▼
import Summits.CriticalPhenomena.PercolationContinuityZ3.Theorems.PercNearOneGluingAdditiveGluingBlockGoodTwoRelays
import Summits.CriticalPhenomena.PercolationContinuityZ3.Theorems.PercNearOneGluingAdditiveGluingBlockGoodLeaves
import HarnessLib

/-! # Crux `PercNearOneGluing.AdditiveGluing` (stmt-CriticalPhenomena-4576), stub `stub_goodStep` — the block kernel at
# `A.card ≤ 4`: reduction to its BAD CORE

TTRL deep seat `ttrlatt-v1352-d0` (variant V1352 = the block kernel `stub_blockGoodCardLeThree_sp` with `A.card ≤ 3`
replaced by `A.card ≤ 4`, ANY block `S ≠ ∅`, only the minimiser hypothesis).  Lands `--supports stmt-CriticalPhenomena-4576`;
no definitions, no named facts.

`BG(S)` denotes the block-goodness inequality of the UN-GLUED graph against the un-glued minimiser `a₀`,
`μ(a₀↔b) + μ(a₀↮b, a₀↔S, S↔b) ≤ μ(S↔b) + Σ_{W∩A=∅} μ(K_S = W)·μ(sel W ↔ b in Wᶜ)`, `K_S = ⋃_{s∈S} C(s)`.

* `blockGood_of_target_mem_block`: `BG(S)` whenever `b ∈ S` (then `μ(S ↔ b) = 1`).
* `blockGood_cardLeFour_of_badCore`: for `A.card ≤ 4`, `BG(S)` holds for EVERY block `S ≠ ∅` as soon as it holds in the
  BAD CORE: `A.card = 4`, `a₀ ≠ b`, `S` disjoint from `A` and every vertex of `S` strictly less reliable than `a₀`.
  All other cases are landed theorems: `A.card ≤ 3` is the two-relay drift theorem `blockGood_cardLeThree`; `a₀ = b` is
  `blockGood_of_target_min`; `b ∈ S` is the first bullet; a block containing a vertex `v` with `μ(a₀↔b) ≤ μ(v↔b)` (in
  particular a block meeting `A`) is Kozma–Nitzan's Lemma 5 leaf `blockGood_leaf_lemma5`.
* `blockGood_cardLeFour_var1352_of_badCore`: the registered variant V1352 verbatim, from the bad core stated as a closed
  formula (the next variant).  Its point-observer instance `S = {o}` is Kozma–Nitzan goodness of `(G, A, o, b)` with three
  relays besides the target and a bad observer — their Question 7 at `|A ∖ b| = 3`, open in print; so V1352 is not weaker
  than that question, while the route's residual kernel (`goodStep_of_residualKernel`) only needs the DRIFT sub-case.
[cite: KozmaNitzan2024, §3.2 (Definition p. 12, Lemma 5 p. 13), Question 7 (p. 36), Lemma 3 (pp. 6–7)]
-/

namespace Summit.CriticalPhenomena.PercolationContinuityZ3.Theorems

open MeasureTheory Set
open Literature.Probability.LatticeModels (prodBernoulli)
open Literature.Probability.Percolation (BondConfig openConn openConnIn openGraph openCluster)
open scoped BigOperators

noncomputable section
open Classical

section BlockGoodCardFourReduction

open Literature.Probability.LatticeModels Literature.Probability.Percolation

variable {n : ℕ}

/-- **Block goodness when the target lies in the block.**  If `b ∈ S` then `μ(S ↔ b) = 1`, which dominates the
left-hand side `μ(a₀↔b) + μ(a₀↮b, …) ≤ μ(a₀↔b) + μ(a₀↮b) = 1`. [cite: KozmaNitzan2024, §3.2 (Definition p. 12)] -/
theorem blockGood_of_target_mem_block (u : Sym2 (Fin n) → unitInterval) (A S : Finset (Fin n)) (b a₀ : Fin n)
    (sel : Finset (Fin n) → Fin n) (hbS : b ∈ S) :
    (prodBernoulli u).real (openConn a₀ b)
        + (prodBernoulli u).real
            ((openConn a₀ b)ᶜ ∩ (⋃ s ∈ S, openConn a₀ s) ∩ (⋃ s ∈ S, openConn s b))
      ≤ (prodBernoulli u).real (⋃ s ∈ S, openConn s b)
        + ∑ W ∈ (Finset.univ : Finset (Finset (Fin n))).filter (fun W => Disjoint W A),
            (prodBernoulli u).real {ω : BondConfig (Fin n) | ∀ z : Fin n, (z ∈ W ↔ ω ∈ ⋃ s ∈ S, openConn s z)}
              * (prodBernoulli u).real (openConnIn ((W : Set (Fin n))ᶜ) (sel W) b) := by
  set μ := prodBernoulli u with hμ
  have hY : (⋃ s ∈ S, openConn s b : Set (BondConfig (Fin n))) = Set.univ := by
    refine Set.eq_univ_of_forall fun ω => ?_
    simp only [Set.mem_iUnion, exists_prop]
    exact ⟨b, hbS, (SimpleGraph.Reachable.refl b : (openGraph ω).Reachable b b)⟩
  rw [hY, probReal_univ, Set.inter_univ]
  have h1 : μ.real ((openConn a₀ b)ᶜ ∩ (⋃ s ∈ S, openConn a₀ s)) ≤ μ.real (openConn a₀ b)ᶜ :=
    measureReal_mono Set.inter_subset_left (measure_ne_top _ _)
  have h2 : μ.real (openConn a₀ b) + μ.real (openConn a₀ b)ᶜ = 1 :=
    probReal_add_probReal_compl MeasurableSet.of_discrete
  have h3 : (0 : ℝ) ≤ ∑ W ∈ (Finset.univ : Finset (Finset (Fin n))).filter (fun W => Disjoint W A),
      μ.real {ω : BondConfig (Fin n) | ∀ z : Fin n, (z ∈ W ↔ ω ∈ ⋃ s ∈ S, openConn s z)}
        * μ.real (openConnIn ((W : Set (Fin n))ᶜ) (sel W) b) :=
    Finset.sum_nonneg fun _ _ => mul_nonneg measureReal_nonneg measureReal_nonneg
  linarith

/-- **The block kernel at `A.card ≤ 4` reduces to its bad core.**  For `b, a₀ ∈ A`, `A.card ≤ 4`, `a₀` a minimiser of
`μ(· ↔ b)` over `A`, any block `S ≠ ∅` and any selection `sel W ∈ A`, the block-goodness inequality `BG(S)` holds provided
it holds in the bad core (`A.card = 4`, `a₀ ≠ b`, blocks disjoint from `A` all of whose vertices are strictly less
reliable than `a₀`).  See the module docstring for the case list.
[cite: KozmaNitzan2024, §3.2 (Definition p. 12, Lemma 5 p. 13), Lemma 3 (pp. 6–7)] -/
theorem blockGood_cardLeFour_of_badCore (u : Sym2 (Fin n) → unitInterval) (A S : Finset (Fin n)) (b a₀ : Fin n)
    (sel : Finset (Fin n) → Fin n) (hbA : b ∈ A) (ha₀ : a₀ ∈ A) (hA4 : A.card ≤ 4)
    (hS : S.Nonempty) (hsel : ∀ W, sel W ∈ A)
    (hmin : ∀ a ∈ A, (prodBernoulli u).real (openConn a₀ b) ≤ (prodBernoulli u).real (openConn a b))
    (hcore : A.card = 4 → a₀ ≠ b → ∀ S' : Finset (Fin n), S'.Nonempty → Disjoint S' A →
      (∀ v ∈ S', (prodBernoulli u).real (openConn v b) < (prodBernoulli u).real (openConn a₀ b)) →
      (prodBernoulli u).real (openConn a₀ b)
          + (prodBernoulli u).real
              ((openConn a₀ b)ᶜ ∩ (⋃ s ∈ S', openConn a₀ s) ∩ (⋃ s ∈ S', openConn s b))
        ≤ (prodBernoulli u).real (⋃ s ∈ S', openConn s b)
          + ∑ W ∈ (Finset.univ : Finset (Finset (Fin n))).filter (fun W => Disjoint W A),
              (prodBernoulli u).real {ω : BondConfig (Fin n) | ∀ z : Fin n, (z ∈ W ↔ ω ∈ ⋃ s ∈ S', openConn s z)}
                * (prodBernoulli u).real (openConnIn ((W : Set (Fin n))ᶜ) (sel W) b)) :
    (prodBernoulli u).real (openConn a₀ b)
        + (prodBernoulli u).real
            ((openConn a₀ b)ᶜ ∩ (⋃ s ∈ S, openConn a₀ s) ∩ (⋃ s ∈ S, openConn s b))
      ≤ (prodBernoulli u).real (⋃ s ∈ S, openConn s b)
        + ∑ W ∈ (Finset.univ : Finset (Finset (Fin n))).filter (fun W => Disjoint W A),
            (prodBernoulli u).real {ω : BondConfig (Fin n) | ∀ z : Fin n, (z ∈ W ↔ ω ∈ ⋃ s ∈ S, openConn s z)}
              * (prodBernoulli u).real (openConnIn ((W : Set (Fin n))ᶜ) (sel W) b) := by
  by_cases h3 : A.card ≤ 3
  · exact blockGood_cardLeThree u A S b a₀ sel hbA ha₀ h3 hS hsel hmin
  have h4 : A.card = 4 := by omega
  by_cases hab : a₀ = b
  · -- the designated relay is the target
    subst hab
    have hbb : (openConn a₀ a₀ : Set (BondConfig (Fin n))) = Set.univ :=
      Set.eq_univ_of_forall fun ω => (SimpleGraph.Reachable.refl a₀ : (openGraph ω).Reachable a₀ a₀)
    have h0 : (prodBernoulli u).real ((openConn a₀ a₀)ᶜ ∩ (⋃ s ∈ S, openConn a₀ s) ∩ (⋃ s ∈ S, openConn s a₀)) = 0 := by
      rw [hbb, Set.compl_univ, Set.empty_inter, Set.empty_inter, measureReal_empty]
    rw [h0, add_zero, hbb, probReal_univ]
    exact blockGood_of_target_min u A S a₀ sel hS hsel hmin
  by_cases hbS : b ∈ S
  · exact blockGood_of_target_mem_block u A S b a₀ sel hbS
  by_cases hgood : ∃ v ∈ S, (prodBernoulli u).real (openConn a₀ b) ≤ (prodBernoulli u).real (openConn v b)
  · -- a block with a reliable vertex: Kozma–Nitzan's Lemma 5 leaf
    obtain ⟨v, hv, hle⟩ := hgood
    exact blockGood_leaf_lemma5 u A S b a₀ v sel hv hbS hle
  · -- the bad core: every vertex of `S` is strictly less reliable than `a₀`, so `S` misses `A`
    push Not at hgood
    have hdisj : Disjoint S A := by
      rw [Finset.disjoint_left]
      intro v hvS hvA
      exact absurd (hmin v hvA) (not_le.2 (hgood v hvS))
    exact hcore h4 hab S hS hdisj hgood

end BlockGoodCardFourReduction

open Literature.Probability.LatticeModels Literature.Probability.Percolation in
/-- **TTRL variant V1352 of `stmt-CriticalPhenomena-4576` from its bad core.**  The registered variant (the block kernel
`stub_blockGoodCardLeThree_sp` at `A.card ≤ 4`, verbatim) follows from the BAD CORE stated as a closed formula: the same
inequality for `A.card = 4`, `a₀ ≠ b`, a block `S ≠ ∅` disjoint from `A` all of whose vertices are strictly less reliable
than the minimiser `a₀` (no drift hypothesis).  With `S = {o}` the core is Kozma–Nitzan goodness for three relays and a bad
observer (Question 7 at `|A ∖ b| = 3`). [cite: KozmaNitzan2024, §3.2 (Definition p. 12), Question 7 (p. 36)] -/
theorem blockGood_cardLeFour_var1352_of_badCore
    (hcore : ∀ (n : ℕ) (u : Sym2 (Fin n) → unitInterval) (A S : Finset (Fin n)) (b a₀ : Fin n)
      (sel : Finset (Fin n) → Fin n), b ∈ A → a₀ ∈ A → a₀ ≠ b → A.card = 4 → S.Nonempty → Disjoint S A →
      (∀ W, sel W ∈ A) →
      (∀ a ∈ A, (prodBernoulli u).real (openConn a₀ b) ≤ (prodBernoulli u).real (openConn a b)) →
      (∀ v ∈ S, (prodBernoulli u).real (openConn v b) < (prodBernoulli u).real (openConn a₀ b)) →
      (prodBernoulli u).real (openConn a₀ b)
          + (prodBernoulli u).real ((openConn a₀ b)ᶜ ∩ (⋃ s ∈ S, openConn a₀ s) ∩ (⋃ s ∈ S, openConn s b))
        ≤ (prodBernoulli u).real (⋃ s ∈ S, openConn s b)
          + ∑ W ∈ (Finset.univ : Finset (Finset (Fin n))).filter (fun W => Disjoint W A),
              (prodBernoulli u).real {ω : BondConfig (Fin n) | ∀ z : Fin n, (z ∈ W ↔ ω ∈ ⋃ s ∈ S, openConn s z)}
                * (prodBernoulli u).real (openConnIn ((W : Set (Fin n))ᶜ) (sel W) b)) :
    ∀ (n : ℕ) (u : Sym2 (Fin n) → unitInterval) (A S : Finset (Fin n)) (b a₀ : Fin n) (sel : Finset (Fin n) → Fin n),
      b ∈ A → a₀ ∈ A → A.card ≤ 4 → S.Nonempty → (∀ W, sel W ∈ A) →
      (∀ a ∈ A, (prodBernoulli u).real (openConn a₀ b) ≤ (prodBernoulli u).real (openConn a b)) →
      (prodBernoulli u).real (openConn a₀ b)
          + (prodBernoulli u).real ((openConn a₀ b)ᶜ ∩ (⋃ s ∈ S, openConn a₀ s) ∩ (⋃ s ∈ S, openConn s b))
        ≤ (prodBernoulli u).real (⋃ s ∈ S, openConn s b)
          + ∑ W ∈ (Finset.univ : Finset (Finset (Fin n))).filter (fun W => Disjoint W A),
              (prodBernoulli u).real {ω : BondConfig (Fin n) | ∀ z : Fin n, (z ∈ W ↔ ω ∈ ⋃ s ∈ S, openConn s z)}
                * (prodBernoulli u).real (openConnIn ((W : Set (Fin n))ᶜ) (sel W) b) :=
  fun _ u A S b a₀ sel hbA ha₀ hA4 hS hsel hmin =>
    blockGood_cardLeFour_of_badCore u A S b a₀ sel hbA ha₀ hA4 hS hsel hmin
      fun h4 hab S' hS' hdisj hbad => hcore _ u A S' b a₀ sel hbA ha₀ hab h4 hS' hdisj hsel hmin hbad

open Literature.Probability.LatticeModels Literature.Probability.Percolation in
/-- Registered helper stub `stub_blockGoodCardLeFourOfBadCore_v1352` (TTRL deep seat v1352): **the block kernel at
`A.card ≤ 4` (variant V1352 verbatim) from its bad core** (= `blockGood_cardLeFour_var1352_of_badCore`).
[cite: KozmaNitzan2024, §3.2 (Definition p. 12, Lemma 5 p. 13), Question 7 (p. 36)] -/
theorem stub_blockGoodCardLeFourOfBadCore_v1352 : (∀ (n : ℕ) (u : Sym2 (Fin n) → unitInterval) (A S : Finset (Fin n)) (b a₀ : Fin n) (sel : Finset (Fin n) → Fin n), b ∈ A → a₀ ∈ A → a₀ ≠ b → A.card = 4 → S.Nonempty → Disjoint S A → (∀ W, sel W ∈ A) → (∀ a ∈ A, (prodBernoulli u).real (openConn a₀ b) ≤ (prodBernoulli u).real (openConn a b)) → (∀ v ∈ S, (prodBernoulli u).real (openConn v b) < (prodBernoulli u).real (openConn a₀ b)) → (prodBernoulli u).real (openConn a₀ b) + (prodBernoulli u).real ((openConn a₀ b)ᶜ ∩ (⋃ s ∈ S, openConn a₀ s) ∩ (⋃ s ∈ S, openConn s b)) ≤ (prodBernoulli u).real (⋃ s ∈ S, openConn s b) + ∑ W ∈ (Finset.univ : Finset (Finset (Fin n))).filter (fun W => Disjoint W A), (prodBernoulli u).real {ω : BondConfig (Fin n) | ∀ z : Fin n, (z ∈ W ↔ ω ∈ ⋃ s ∈ S, openConn s z)} * (prodBernoulli u).real (openConnIn ((W : Set (Fin n))ᶜ) (sel W) b)) → ∀ (n : ℕ) (u : Sym2 (Fin n) → unitInterval) (A S : Finset (Fin n)) (b a₀ : Fin n) (sel : Finset (Fin n) → Fin n), b ∈ A → a₀ ∈ A → A.card ≤ 4 → S.Nonempty → (∀ W, sel W ∈ A) → (∀ a ∈ A, (prodBernoulli u).real (openConn a₀ b) ≤ (prodBernoulli u).real (openConn a b)) → (prodBernoulli u).real (openConn a₀ b) + (prodBernoulli u).real ((openConn a₀ b)ᶜ ∩ (⋃ s ∈ S, openConn a₀ s) ∩ (⋃ s ∈ S, openConn s b)) ≤ (prodBernoulli u).real (⋃ s ∈ S, openConn s b) + ∑ W ∈ (Finset.univ : Finset (Finset (Fin n))).filter (fun W => Disjoint W A), (prodBernoulli u).real {ω : BondConfig (Fin n) | ∀ z : Fin n, (z ∈ W ↔ ω ∈ ⋃ s ∈ S, openConn s z)} * (prodBernoulli u).real (openConnIn ((W : Set (Fin n))ᶜ) (sel W) b) :=
  fun hcore => blockGood_cardLeFour_var1352_of_badCore hcore

end

end Summit.CriticalPhenomena.PercolationContinuityZ3.Theorems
▲
• _What you will do_
Only the lines from the beginning of the entries through the line bearing "V1352 = the" should be returned, each exactly as written.

• _Answer box_
import Summits.CriticalPhenomena.PercolationContinuityZ3.Theorems.PercNearOneGluingAdditiveGluingBlockGoodTwoRelays
import Summits.CriticalPhenomena.PercolationContinuityZ3.Theorems.PercNearOneGluingAdditiveGluingBlockGoodLeaves
import HarnessLib

/-! # Crux `PercNearOneGluing.AdditiveGluing` (stmt-CriticalPhenomena-4576), stub `stub_goodStep` — the block kernel at
# `A.card ≤ 4`: reduction to its BAD CORE

TTRL deep seat `ttrlatt-v1352-d0` (variant V1352 = the block kernel `stub_blockGoodCardLeThree_sp` with `A.card ≤ 3`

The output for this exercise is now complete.